What you produce should be every line from the data that includes "errors".

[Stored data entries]
# # # # # # #
/-!
# Disproof of `SubharmonicOffOrigin` — findings (cdisprove seat, cycle 1)

Crux `stmt-CriticalPhenomena-1341` (route `PerfectScreening`, decl `SubharmonicOffOrigin`, "SubH"):
`∀ x ≠ 0, 6·G(x) ≤ ∑ᵢ (G(x+eᵢ) + G(x−eᵢ))`, `G = criticalTwoPoint 3 = ⟨σ₀σ_x⟩⁺_{β_c(3)}`.

## Verdict so far: NO KILL (and no Lean-level kill is possible)
* The statement is precise and junk-free: `criticalTwoPoint 3 x = twoPointPlus 3 (criticalBeta 3) x`, a
  `limUnder` of box expectations that provably exist (`hasBoxLimit_isingCorr_plus_holds`), at
  `criticalBeta 3 = sInf {β ≥ 0 | m*(β) > 0} ∈ (0,∞)`. No free parameter, normalisation or frame to
  degenerate; `G` is not computable, so `¬SubH` can only come from DATA (Monte Carlo), never from a
  kernel-checked witness. The numerical kill test is in flight (jobs below); its verdict goes to the item
  as evidence `compute-<id>.json`.
* SubH ⟺ `∀ x ≠ 0, 0 ≤ Δ_{ℤ³} G x` (`subharmonicOffOrigin_iff_laplacian_nonneg`, for provers).

## (a) LOAD-BEARING ANALYSIS — the only hypothesis `x ≠ 0` is necessary
`subharmonicOffOrigin_false_without_neZero`: at `x = 0` the inequality reads `6 ≤ ∑ (G(±eᵢ))`, false
because `G(e₀) < 1` (`criticalTwoPoint_axis_one_lt_one`: log-convexity on the axis + `G → 0`).

## (b) TIGHTNESS — the constant `6` is sharp; SubH is an asymptotically SATURATED inequality
`eventually_nbrSum_axis_lt` (UNCONDITIONAL): for every `ε > 0`, eventually along the axis
`∑_nbrs G(n e₀) < (6+ε)·G(n e₀)` — from the tree theorem "axis ratios → 1"
(`criticalTwoPoint_axis_ratio_tendsto_one`, ADC21 log-convexity + Simon–Lieb) and Messager–Miracle-Solé
(`criticalTwoPoint_axis_sandwich`: the four transverse neighbours of `n e₀` lie on the sup-sphere of
radius `n`). Consequences:
* `not_uniformlyStrictSubharmonic`: the natural strengthening `(6+ε)G ≤ ∑_nbrs G` (x ≠ 0) is FALSE for
  every `ε > 0` — "any proof must be an identity-level / exact-balance argument; every inequality with
  a uniform slack (Simon–Lieb, Gaussian domination with constant, tree comparisons) fails on the axis",
  now a theorem on `ℤ³` itself (the planner's no-go (B) was the Bethe-tree heuristic `D ≡ 0`).
* `tendsto_nbrSum_div_of_subharmonicOffOrigin` (CONDITIONAL): SubH ⟹ `∑_nbrs G(n e₀)/G(n e₀) → 6`,
  i.e. `Δ G / G → 0` along the axis (exact balance is FORCED by SubH).

## (b′) QUANTITATIVE exact balance — the AXIS SUM RULE (elementary: MMS + Abel summation only)
With `M n = G(n e₀)`, axis Laplacian `Λ(m) = ∑_nbrs G(m e₀) − 6M(m)` and transverse deficit
`T(m) = 4M(m) − ∑_{4 transverse nbrs} G ≥ 0`: `Λ(m) + T(m) = δ²M(m)`, and (`axis_sum_rule`)
`∑_{n<N} (n+1)(Λ(n+1) + T(n+1)) + M N + N(M N − M(N+1)) = G(0) = 1` for every `N` (identity).
* `sum_weighted_axisLaplacian_lt_one` (UNCONDITIONAL): `∑_{n<N} (n+1)·Λ(n+1) < 1` for all `N`.
* `weighted_axisLaplacian_of_subharmonicOffOrigin`: under SubH the terms are `≥ 0`, so
  `∑ₙ n·ΔG(n e₀) ≤ 1` converges — `liminf n² ΔG(ne₀) = 0`; numerically the transverse moments
  `∑ n·T(n) ≈ 4∑ n(G(n,0,0) − G(n,1,0))` eat most of the unit budget (MC-testable sum rule:
  `1 − ∑_{n≤N} n(Λ+T) = M(N) + N·D(N) > 0`).
* `relative_axisLaplacian_logSummable_of_subharmonicOffOrigin`: with Simon–Lieb `M(n) ≥ c/n²`,
  SubH ⟹ `∑ₙ (ΔG/G)(n e₀)/n ≤ 1/c` — the relative excess is log-summable (second proof that no
  uniform slack is possible, with a RATE: `ΔG/G ≥ κ/log n` on the axis is already excluded).

## (c) NATURAL STRENGTHENINGS / VARIANTS (paper, recorded for ideators)
* graph-uniform SubH ("for every graph of max degree 6 at `tanh β = tanh β_c(ℤ³) = 0.218`") is FALSE:
  7-vertex star `K_{1,6}` with the source at a leaf: at the centre `6G(c) = 6t > 1 + 5t² = ∑_nbrs G`
  iff `1/5 < t < 1` (finite version of the planner's Bethe-tree no-go). Not typed (needs `isingExpect`
  on an explicit finite graph; ~200 lines for little gain).
* `d = 1` analogue TRUE (`Δ t^{|x|} = t^{|x|-1}(1-t)² ≥ 0`); `β = 0` TRUE (`G = δ₀`); HIGH TEMPERATURE
  TRUE with room (`G(x) ≍ t^{|x|₁}`: the neighbour towards the origin alone carries `G/t ≫ 6G`); massive
  regime `β < β_c`, `|x| ≫ ξ`: TRUE (`ΔG ≈ m²G > 0`, Ornstein–Zernike). So SubH can only fail in the
  critical window, at moderate `|x|`, through corrections to scaling / the `ℓ = 4` cubic-anisotropy
  channel (rattack seat's CruxAttack.md) or at `x = e₀` (2 % margin: needs `G(2e₀)+4G(e₀+e₁) ≥ 0.98121`).
* Asymptotic regime: a pure power law `|x|^{-1-η}`, `η > 0`, and its lattice version are STRICTLY
  subharmonic off `0` (review-3 analysis on the item), margin `η(1+η)A/|x|^{3+η} ≈ 0.0093/|x|³`.

## (d) `-- Targets`: none yet (payload.targets = [], no line picked).

## (e) DATA (kill criterion (a) of the route) — jobs of THIS seat, code `subh_cd/main.py`
Swendsen–Wang at `β = 0.221654626` on `L³` tori, DLR/Callen estimator
`D(x) = ⟨s₀ (h_x − 6 tanh βh_x)⟩ = ∑_e G(x+e) − 6G(x)` (exact for `x ≠ 0` on the torus), 48-fold
symmetrisation, blocked errors; exact `3³` enumeration self-test; exact transfer matrix of the
`L×L×∞` tubes (`L = 3,4,5`) for the tube-Laplacian sign table AND the planner's lattice spectral
condition LSC (lowest odd level `E(k) − E₀` vs `ω₀(k) = arccosh(1 + k̂²/2)`):
`j011401` (smoke: selftest, tubes 3/4, L=12) · `j011403` (L = 32,48,64,96) · `j011404` (L = 48,64,96,96) ·
`j011405` (tube 5×5×∞, odd sectors k = 2π(1,0),(1,1),(2,0),(2,1),(2,2),(0,0)/5).
Reading rule: SUSPECT-FALSE iff some site has `D < −5σ` at the two largest `L` (torus finite-size
corrections bias `D` upward ∝ L^{-1.41}); a violation on a finite tube does NOT refute the typed
statement (different graph) but locates where to look. (j011405 re-filed as j013423/j013424, 14 GB.)
RESULTS IN HAND (pure-python exact TM, `tube_pure.py`, evidence `tubes_pure_summary.md`):
* 3×3×∞ and 4×4×∞ at β_c(ℤ³): tube-Laplacian `D > 0` at ALL 143 / 255 sites (`D(1,0,0) = +0.119 / +0.075`).
* LSC holds on both tubes in every odd sector, margins `E(k) − E₀ − ω₀(k)` = +7.6 %, +5.1 % (L=3; k̂²=3,6)
  and +6.2 %, +4.0 %, +3.1 %, +2.6 % (L=4; k̂² = 2,4,6,8): the odd levels TRACK `ω₀(k)` from above with a
  margin shrinking in `k̂²` — the binding momentum of the RP-spectral line is the zone corner `(π,π)`
  (`ω₀ = arccosh 5 = 2.2924`, measured 2.3518 on L=4), not small `k` — ON FINITE TUBES. Caveat for
  the planner: relative to a FREE lattice particle of the same mass (`arccosh(cosh m + k̂²/2)`,
  m = 0.3257 on L=4) the Ising odd level is pushed UP by ≈ +0.045 at every k̂²; as L → ∞ (m → 0) the
  free-particle margin over `ω₀` vanishes at ALL k, so LSC in infinite volume rests (i) at the zone
  corner on that interaction shift surviving, and (ii) as k → 0 on the SIGN of the O(k⁴) lattice
  corrections of the odd dispersion relative to the free one (`ω₀² = k̂² − k̂⁴/12 + …`): a
  non-universal coefficient, untestable on tubes (finite-L mass gives a spurious margin m²/2|k| ≫ k³/24).
* GLOBAL test to run on the MC output (`combine_jobs.py`, exact `G₀` table `green3_table.json`, pure
  python `green3.py`, accuracy 1e-13): SubH ⟹ `u = G − μ(0)G₀ ≤ 0` on ℤ³ (maximum principle,
  `μ(0) = 6(1−E_c) = 4.01879`), i.e. `R(x) = G_c(x)/(μ(0)G₀(x)) ≤ 1` at EVERY x; `u(0) = u(e₀) = −0.015672`
  exactly; thresholds `G_c(1,1,0) ≤ 0.221801`, `G_c(1,1,1) ≤ 0.175131`, `G_c(2,0,0) ≤ 0.172365`,
  `G_c(2,1,0) ≤ 0.144403` — a violation at a small site can come from `ΔG < 0` ANYWHERE (incl. |x| ≫ 8).

## (f) NUMERICAL VERDICT, cycle 1 (evidence `MC_verdict_cycle1.md`; jobs j014128/29/30, j014694, j014525, j014547/48, j014693)
NO KILL — and strong evidence FOR SubH in the whole resolved window. `D(x) > 0` at ALL 164 sites
`max|xᵢ| ≤ 8`, at every `L = 24…128` (least significant raw value +4σ at (8,8,8)); FSS-extrapolated
`D_∞ > 0` everywhere: t = +248 (e₀: `D_∞ = 0.013751(55)`, i.e. `G(200)+4G(110) = 0.99490` vs the
needed 0.98115), +132 (2e₀), +117 (110), +68 (111), …; at the far corners `D_∞ = (+4±3)e-6` (888),
`(+1.1±0.4)e-5` (666), `(+2.0±0.5)e-5` (800) = the asymptotic law `η(1+η)A/r^{3+η}` (A ≈ 0.32) within
errors, while at `r = 2…6` the data EXCEED that asymptote by +30…50 % — the leading correction to
scaling is POSITIVE (risk 'B < 0 ⇒ sign flip' does not materialise); finite-size corrections push `D`
up (`a > 0` at every site). Sampler validated (3³ exact enumeration, 4 runs; `E_∞ = 0.3301916(61)` vs
0.3302022(5)). Max-principle test: `R(x) = G/(μ₀G₀) = 0.955 (e₀), 0.940 (110), 0.932 (111/200) ↘ 0.88 (r=8)`
— no violation. Tubes 3×3/4×4/4×6/5×5 (exact TM): tube-Laplacian positive everywhere; LSC holds in
every odd sector. LSC BY MC (validated to 0.1–0.5 % on 4×4): the margin `E_odd(k) − ω₀(k)` is POSITIVE
at all 44 momentum classes on Lt = 16 but nearly k-INDEPENDENT and shrinking ≈ 0.2/Lt
(corner (π,π): +0.061, +0.038, +0.028, +0.0215, +0.0165 for Lt = 4,6,8,12,16; extrapolation
`+0.005 ± 0.005`): LSC is MARGINAL in infinite volume at EVERY k — the odd threshold tracks `ω₀(k)` to
≲ 0.005 up to the zone corner, so 'LSC ⇒ axial SubH' needs a threshold IDENTITY (the singular locus
of `Ĝ(p)` is that of `ε(p)`), the spectral mirror of the exact-balance theorem.

## HANDOFF for the next re-arm
LANDED under `Theorems/SubharmonicOffOrigin/Negative/`: `AxisExactBalance.lean` (p84100), `AxisSumRule.lean` (p84253); `MaxPrincipleTest.lean` (p85150, in review; slim variant ready). Candidate proof of support item 1347 (ScreeningInfraredBound) attached on that item.
Next regimes: (1) more statistics at L = 128/192 for r = 8…12 (the only unresolved window; D ≈ 1e-5 there; the DLR
'doubly improved' estimator D3 = ⟨tanh(βh₀)k(h_x)⟩ is in the bundle); (2) LSC-MC at Lt = 24, 32 to pin the
infinite-volume margin (≈ 0.2/Lt law vs a positive floor); (3) if a line is picked, attack its stubs with the axis
machinery (ratio → 1, sandwich, log-convexity, sum rule, max-principle test).
-/

noncomputable section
# # # # # # #
ANSWER BOX>
symmetrisation, blocked errors; exact `3³` enumeration self-test; exact transfer matrix of the
errors, while at `r = 2…6` the data EXCEED that asymptote by +30…50 % — the leading correction to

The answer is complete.